Michaels also faces a permanent ban from ever working again in the capital markets.
Despite the massive fine, it's unlikely Michaels' victims will ever recoup their lost money.
The clients Michaels defrauded invested $65 million with him in bogus securities he advised them to buy.
Helen Dubas, one of Michaels' 484 clients said she and her husband invested $100,000 with the adviser. They lost everything.
No criminal charges have ever been laid against Michaels, a former mutual fund salesperson, over the alleged fraud.
Still, Dubas said she's at least happy for one thing.
"He's not going to be able to do this to anyone else," she said.
The BCSC decision noted that "Michaels' business model was highly predatory in nature" and that he instilled trust in his clients then betrayed that trust.
Of the $65 million his clients invested, at least $40 million is lost.

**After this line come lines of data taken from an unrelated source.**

import Summits.Schanuel.Schanuel.Theorems.SoloInformedAE1tauEventually
import Summits.Schanuel.Schanuel.Theorems.SoloInformedTheoremAE3

/-!
# Theorem AE₃-1τ: the eventual inequalities

Soloist file (informed mode, seat `solo-Schanuel-informed`, s182).  Asymptotic bookkeeping for
the seat's THEOREM AE₃-1τ (`paper/AE-note.md` §14, `η = 0` form; node [cite: Roy2010, Thm 1.1]):
with `K = ⌊n^σ⌋`, `t = ⌊n^τ/2⌋ + 1` (`0 < σ, τ`, `β ≥ 1`) the explicit hypotheses of
`soloA3T_gelfond_input` hold for all large `n` — `soloTE_condB'` (the count of bad points with
the constant `80000`, `1 + β < σ + τ + ν`), `soloTE_condC'` (`log 4 ≤ W/2`), `soloTE_condD'`
(the budget of THEOREM C₃ — THIS is where `ν > β + 3(1 - σ - τ)` is used: `K³ n^ν ≫ n³ n^β / t³`
with `K ≍ n^σ`, `t ≍ n^τ`), `soloTE_condE'` (the dilation losses) and `soloTE_condH'` (the
comparison with Gel'fond's lower bound), where `W = (n^ν/2) K / (160000 n)`.  The last three are
deduced from the corresponding inequalities of `SoloInformedAE1tauEventually` /
`SoloInformedTheoremAE3` at a slightly smaller exponent `ν' < ν` via `400 n^{ν'} ≤ n^ν`
eventually (`soloTE_W_compare`); the remaining hypotheses (`soloTT_tfloor`, `soloTT_Kt`,
`soloTT_condA'`, `soloTT_condF'`, `soloTT_condG'`, `soloT3_floor`) are reused as they stand.

What this is NOT.  Pure real-analysis bookkeeping; nothing here bears on
`Literature.Periods.SchanuelConjecture` (the seat's verdict, no path, is unchanged).  Tree
files and Mathlib only; no definitions; axioms the standard three.
-/

namespace Summit.Schanuel.Schanuel.Theorems

open Filter

/-- The comparison with the constants of the earlier files: for `ν' < ν`, eventually
`n^{ν'} K/(160000 n) ≤ (n^ν/2) K/(320000 n) = W/2` and `(n^{ν'}/2) K/(400 n)/2 ≤ W/2`. -/
theorem soloTE_W_compare (σ : ℝ) {ν ν' : ℝ} (h : ν' < ν) :
    ∀ᶠ n : ℕ in atTop,
      (n : ℝ) ^ ν' * ⌊(n : ℝ) ^ σ⌋₊ / (160000 * n) ≤
          (n : ℝ) ^ ν / 2 * ⌊(n : ℝ) ^ σ⌋₊ / (320000 * n) ∧
        (n : ℝ) ^ ν' * ⌊(n : ℝ) ^ σ⌋₊ / (160000 * n) ≤
          (n : ℝ) ^ ν / 2 * ⌊(n : ℝ) ^ σ⌋₊ / (160000 * n) / 2 ∧
        (n : ℝ) ^ ν' / 2 * ⌊(n : ℝ) ^ σ⌋₊ / (400 * n) / 2 ≤
          (n : ℝ) ^ ν / 2 * ⌊(n : ℝ) ^ σ⌋₊ / (160000 * n) / 2 := by
  filter_upwards [eventually_ge_atTop 1, eventually_const_mul_rpow_le_rpow h 400] with n hn hc
  have hn0 : (0 : ℝ) < n := by exact_mod_cast hn
  have hK0 : (0 : ℝ) ≤ ⌊(n : ℝ) ^ σ⌋₊ := Nat.cast_nonneg _
  have base : 400 * ((n : ℝ) ^ ν' * ⌊(n : ℝ) ^ σ⌋₊) ≤ (n : ℝ) ^ ν * ⌊(n : ℝ) ^ σ⌋₊ := by
    rw [← mul_assoc]
    exact mul_le_mul_of_nonneg_right hc hK0
  have hpos : 0 ≤ (n : ℝ) ^ ν' * ⌊(n : ℝ) ^ σ⌋₊ := by positivity
  have base' : 4 * ((n : ℝ) ^ ν' * ⌊(n : ℝ) ^ σ⌋₊) ≤ (n : ℝ) ^ ν * ⌊(n : ℝ) ^ σ⌋₊ := by
    linarith
  refine ⟨?_, ?_, ?_⟩
  · rw [show (n : ℝ) ^ ν' * ⌊(n : ℝ) ^ σ⌋₊ / (160000 * n) =
        4 * ((n : ℝ) ^ ν' * ⌊(n : ℝ) ^ σ⌋₊) / (640000 * n) by field_simp; ring,
      show (n : ℝ) ^ ν / 2 * ⌊(n : ℝ) ^ σ⌋₊ / (320000 * n) =
        (n : ℝ) ^ ν * ⌊(n : ℝ) ^ σ⌋₊ / (640000 * n) by field_simp; ring]
    exact div_le_div_of_nonneg_right base' (by positivity)
  · rw [show (n : ℝ) ^ ν' * ⌊(n : ℝ) ^ σ⌋₊ / (160000 * n) =
        4 * ((n : ℝ) ^ ν' * ⌊(n : ℝ) ^ σ⌋₊) / (640000 * n) by field_simp; ring,
      show (n : ℝ) ^ ν / 2 * ⌊(n : ℝ) ^ σ⌋₊ / (160000 * n) / 2 =
        (n : ℝ) ^ ν * ⌊(n : ℝ) ^ σ⌋₊ / (640000 * n) by field_simp; ring]
    exact div_le_div_of_nonneg_right base' (by positivity)
  · rw [show (n : ℝ) ^ ν' / 2 * ⌊(n : ℝ) ^ σ⌋₊ / (400 * n) / 2 =
        400 * ((n : ℝ) ^ ν' * ⌊(n : ℝ) ^ σ⌋₊) / (640000 * n) by field_simp; ring,
      show (n : ℝ) ^ ν / 2 * ⌊(n : ℝ) ^ σ⌋₊ / (160000 * n) / 2 =
        (n : ℝ) ^ ν * ⌊(n : ℝ) ^ σ⌋₊ / (640000 * n) by field_simp; ring]
    exact div_le_div_of_nonneg_right base (by positivity)

/-- Hypothesis `hbud` of `soloA3T_gelfond_input` (the count of bad points, constant `80000`),
eventually, when `1 + β < σ + τ + ν`. -/
theorem soloTE_condB' {β σ τ ν : ℝ} (hβ : 1 ≤ β) (hσ0 : 0 < σ) (hτ0 : 0 < τ)
    (h : 1 + β < σ + τ + ν) :
    ∀ᶠ n : ℕ in atTop, 80000 * (10 * (n : ℝ) ^ 2 + 2 * n * (n + (n : ℝ) ^ β)) ≤
      ⌊(n : ℝ) ^ σ⌋₊ * (((⌊(n : ℝ) ^ τ / 2⌋₊ + 1 : ℕ) : ℝ) * ((n : ℝ) ^ ν / 8)) := by
  filter_upwards [soloT1_floor hσ0, soloTT_tfloor hτ0,
    eventually_const_mul_rpow_le_rpow h 35840000]
    with n ⟨hn1, _u8, _u9, hKge⟩ ⟨_u10, _u11, htge, _u12⟩ hc
  have hn0 : (0 : ℝ) < n := by linarith
  have h2 : (n : ℝ) ^ 2 ≤ (n : ℝ) ^ (1 + β) := by
    rw [show (n : ℝ) ^ 2 = (n : ℝ) ^ ((2 : ℕ) : ℝ) by rw [Real.rpow_natCast]]
    exact Real.rpow_le_rpow_of_exponent_le hn1 (by push_cast; linarith)
  have h3 : (n : ℝ) * (n : ℝ) ^ β = (n : ℝ) ^ (1 + β) := by
    rw [Real.rpow_add hn0, Real.rpow_one]
  have hL : 80000 * (10 * (n : ℝ) ^ 2 + 2 * n * (n + (n : ℝ) ^ β)) ≤
      1120000 * (n : ℝ) ^ (1 + β) := by nlinarith [h2, h3]
  have hR : (n : ℝ) ^ (σ + τ + ν) / 32 ≤
      ⌊(n : ℝ) ^ σ⌋₊ * (((⌊(n : ℝ) ^ τ / 2⌋₊ + 1 : ℕ) : ℝ) * ((n : ℝ) ^ ν / 8)) := by
    rw [Real.rpow_add hn0, Real.rpow_add hn0]
    calc (n : ℝ) ^ σ * (n : ℝ) ^ τ * (n : ℝ) ^ ν / 32
        = ((n : ℝ) ^ σ / 2) * (((n : ℝ) ^ τ / 2) * ((n : ℝ) ^ ν / 8)) := by ring
      _ ≤ _ := by gcongr
  linarith [hc]

/-- Hypothesis `h₄` of `soloA3T_gelfond_input`: eventually `log 4 ≤ W/2 = (n^ν/2) K/(320000 n)`
(`ν > 1`). -/
theorem soloTE_condC' {σ ν : ℝ} (hσ0 : 0 < σ) (hν : 1 < ν) :
    ∀ᶠ n : ℕ in atTop, Real.log 4 ≤ (n : ℝ) ^ ν / 2 * ⌊(n : ℝ) ^ σ⌋₊ / (320000 * n) := by
  have hν' : 1 < (1 + ν) / 2 := by linarith
  have hlt : (1 + ν) / 2 < ν := by linarith
  filter_upwards [soloT3_condC hσ0 hν', soloTE_W_compare σ hlt] with n h hc
  exact h.trans hc.1

/-- Hypothesis `h₅` of `soloA3T_gelfond_input` (the budget of THEOREM C₃), eventually — the one
place where `ν > β + 3(1 - σ - τ)` is used. -/
theorem soloTE_condD' {β σ τ ν : ℝ} (hβ : 1 ≤ β) (hσ0 : 0 < σ) (hτ0 : 0 < τ)
    (hν : β + 3 * (1 - σ - τ) < ν) :
    ∀ᶠ n : ℕ in atTop,
      400000 * (3 * ((n : ℝ) / ((⌊(n : ℝ) ^ τ / 2⌋₊ + 1 : ℕ) : ℝ)) ^ 2 *
          (2 * (n : ℝ) ^ β / ((⌊(n : ℝ) ^ τ / 2⌋₊ + 1 : ℕ) : ℝ)) +
        2 * ((n : ℝ) / ((⌊(n : ℝ) ^ τ / 2⌋₊ + 1 : ℕ) : ℝ)) ^ 3) ≤
      (⌊(n : ℝ) ^ σ⌋₊ : ℝ) ^ 2 * ((n : ℝ) ^ ν / 2 * ⌊(n : ℝ) ^ σ⌋₊ / (160000 * n)) := by
  have hlt : 2 + β - 3 * τ < 3 * σ + ν - 1 := by linarith
  filter_upwards [soloT1_floor hσ0, soloTT_tfloor hτ0,
    eventually_const_mul_rpow_le_rpow hlt (400000 * 64 * 2560000)]
    with n ⟨hn1, hK1, _u13, hKge⟩ ⟨_u14, _u15, htge, _u16⟩ hc
  have hn0 : (0 : ℝ) < n := by linarith
  set t : ℝ := ((⌊(n : ℝ) ^ τ / 2⌋₊ + 1 : ℕ) : ℝ) with htdef
  set K : ℝ := (⌊(n : ℝ) ^ σ⌋₊ : ℝ) with hKdef
  have ht0 : 0 < t := by rw [htdef]; positivity
  have hK0 : 0 < K := by
    rw [hKdef]
    exact_mod_cast (show 0 < ⌊(n : ℝ) ^ σ⌋₊ by omega)
  obtain ⟨hx, hy, -, -⟩ := soloTT_over_tK (β := β) (σ := σ) hn1 ht0 htge hK0 hKge
  have hx0 : 0 ≤ (n : ℝ) / t := by positivity
  -- the left side is at most `400000 · 64 · n^{2+β-3τ}`
  have e1 : ((n : ℝ) ^ (1 - τ)) ^ 2 * (n : ℝ) ^ (β - τ) = (n : ℝ) ^ (2 + β - 3 * τ) := by
    rw [soloTT_rpow_pow hn0.le, ← Real.rpow_add hn0]
    congr 1
    push_cast
    ring
  have e2 : ((n : ℝ) ^ (1 - τ)) ^ 3 ≤ (n : ℝ) ^ (2 + β - 3 * τ) := by
    rw [soloTT_rpow_pow hn0.le]
    exact Real.rpow_le_rpow_of_exponent_le hn1 (by push_cast; linarith)
  have hx2 : ((n : ℝ) / t) ^ 2 ≤ (2 * (n : ℝ) ^ (1 - τ)) ^ 2 := pow_le_pow_left₀ hx0 hx 2
  have hx3 : ((n : ℝ) / t) ^ 3 ≤ (2 * (n : ℝ) ^ (1 - τ)) ^ 3 := pow_le_pow_left₀ hx0 hx 3
  have hL : 400000 * (3 * ((n : ℝ) / t) ^ 2 * (2 * (n : ℝ) ^ β / t) +
      2 * ((n : ℝ) / t) ^ 3) ≤ 400000 * 64 * (n : ℝ) ^ (2 + β - 3 * τ) := by
    have h1 : ((n : ℝ) / t) ^ 2 * (2 * (n : ℝ) ^ β / t) ≤
        (2 * (n : ℝ) ^ (1 - τ)) ^ 2 * (4 * (n : ℝ) ^ (β - τ)) :=
      mul_le_mul hx2 hy (by positivity) (by positivity)
    have h1' : (2 * (n : ℝ) ^ (1 - τ)) ^ 2 * (4 * (n : ℝ) ^ (β - τ)) =
        16 * (n : ℝ) ^ (2 + β - 3 * τ) := by rw [← e1]; ring
    have h2' : (2 * (n : ℝ) ^ (1 - τ)) ^ 3 = 8 * ((n : ℝ) ^ (1 - τ)) ^ 3 := by ring
    nlinarith [h1, h1', h2', hx3, e2]
  -- the right side is at least `n^{3σ+ν-1} / 2560000`
  have hR : (n : ℝ) ^ (3 * σ + ν - 1) / 2560000 ≤
      K ^ 2 * ((n : ℝ) ^ ν / 2 * K / (160000 * n)) := by
    have hK3 : ((n : ℝ) ^ σ / 2) ^ 3 ≤ K ^ 3 := pow_le_pow_left₀ (by positivity) hKge 3
    have e3 : (n : ℝ) ^ (3 * σ + ν - 1) = ((n : ℝ) ^ σ) ^ 3 * (n : ℝ) ^ ν / n := by
      rw [soloTT_rpow_pow hn0.le, Real.rpow_sub hn0, Real.rpow_add hn0, Real.rpow_one]
      congr 2
      push_cast
      ring_nf
    rw [e3]
    have hν0 : 0 ≤ (n : ℝ) ^ ν := by positivity
    calc ((n : ℝ) ^ σ) ^ 3 * (n : ℝ) ^ ν / n / 2560000
        = ((n : ℝ) ^ σ / 2) ^ 3 * (n : ℝ) ^ ν / (320000 * n) := by
          field_simp
          ring
      _ ≤ K ^ 3 * (n : ℝ) ^ ν / (320000 * n) :=
          div_le_div_of_nonneg_right (mul_le_mul_of_nonneg_right hK3 hν0) (by positivity)
      _ = K ^ 2 * ((n : ℝ) ^ ν / 2 * K / (160000 * n)) := by ring
  linarith [hc]

/-- Hypothesis `h₆` of `soloA3T_gelfond_input` (the dilation losses), eventually, when
`1 - τ < ν + σ - 1` and `β - σ - τ < ν + σ - 1`. -/
theorem soloTE_condE' (ξ : ℂ) {β σ τ ν : ℝ} (hσ0 : 0 < σ) (hτ0 : 0 < τ)
    (hm1 : 1 - τ < ν + σ - 1) (hm2 : β - σ - τ < ν + σ - 1) :
    ∀ᶠ n : ℕ in atTop,
      20 * ((n : ℝ) / ((⌊(n : ℝ) ^ τ / 2⌋₊ + 1 : ℕ) : ℝ)) / ⌊(n : ℝ) ^ σ⌋₊ *
          Real.log (⌊(n : ℝ) ^ σ⌋₊ * ‖ξ‖ + 1) +
        20 * (2 * (n : ℝ) ^ β / ((⌊(n : ℝ) ^ τ / 2⌋₊ + 1 : ℕ) : ℝ)) / ⌊(n : ℝ) ^ σ⌋₊ ≤
      (n : ℝ) ^ ν / 2 * ⌊(n : ℝ) ^ σ⌋₊ / (160000 * n) / 2 := by
  set δ : ℝ := min (ν + σ - 1 - (1 - τ)) (ν + σ - 1 - (β - σ - τ)) / 2 with hδ
  have hδ0 : 0 < δ := by
    rw [hδ]; exact half_pos (lt_min (by linarith) (by linarith))
  have hδ1 : δ < ν + σ - 1 - (1 - τ) := by
    have := min_le_left (ν + σ - 1 - (1 - τ)) (ν + σ - 1 - (β - σ - τ))
    rw [hδ]; linarith
  have hδ2 : δ < ν + σ - 1 - (β - σ - τ) := by
    have := min_le_right (ν + σ - 1 - (1 - τ)) (ν + σ - 1 - (β - σ - τ))
    rw [hδ]; linarith
  have hlt : ν - δ < ν := by linarith
  filter_upwards [soloTT_condE' ξ hσ0 hτ0 (β := β) (ν := ν - δ) (by linarith) (by linarith),
    soloTE_W_compare σ hlt] with n h hc
  exact h.trans hc.2.2

/-- The comparison with Gel'fond's lower bound: eventually
`40 a (n+1)^{e₁} (n+1)^{e₂} < W/2` when `e₁ + e₂ < ν + σ − 1`. -/
theorem soloTE_condH' {σ ν e₁ e₂ : ℝ} (hσ0 : 0 < σ) (he₁ : 0 ≤ e₁) (he₂ : 0 ≤ e₂)
    (hE : e₁ + e₂ < ν + σ - 1) {a : ℝ} (ha : 0 < a) :
    ∀ᶠ n : ℕ in atTop, 40 * a * ((n : ℝ) + 1) ^ e₁ * ((n : ℝ) + 1) ^ e₂ <
      (n : ℝ) ^ ν / 2 * ⌊(n : ℝ) ^ σ⌋₊ / (160000 * n) / 2 := by
  set δ : ℝ := (ν + σ - 1 - (e₁ + e₂)) / 2 with hδ
  have hlt : ν - δ < ν := by rw [hδ]; linarith
  have hE' : e₁ + e₂ < ν - δ + σ - 1 := by rw [hδ]; linarith
  filter_upwards [soloT3_condH hσ0 he₁ he₂ hE' ha, soloTE_W_compare σ hlt] with n h hc
  exact h.trans_le hc.2.1

end Summit.Schanuel.Schanuel.Theorems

Michaels was paid $5.8 million in fees and commissions.
The BCSC also ordered Michaels be permanently prohibited from trading and banned him from acting as an agent or director in work involving the capital markets.
Paul Bourque, the commission's executive director, said the fine levied against Michaels is the second largest in its history.
The largest fine was for $46 million, handed down four years ago against another fraudulent investment adviser Sung Wan (Sean) Kim.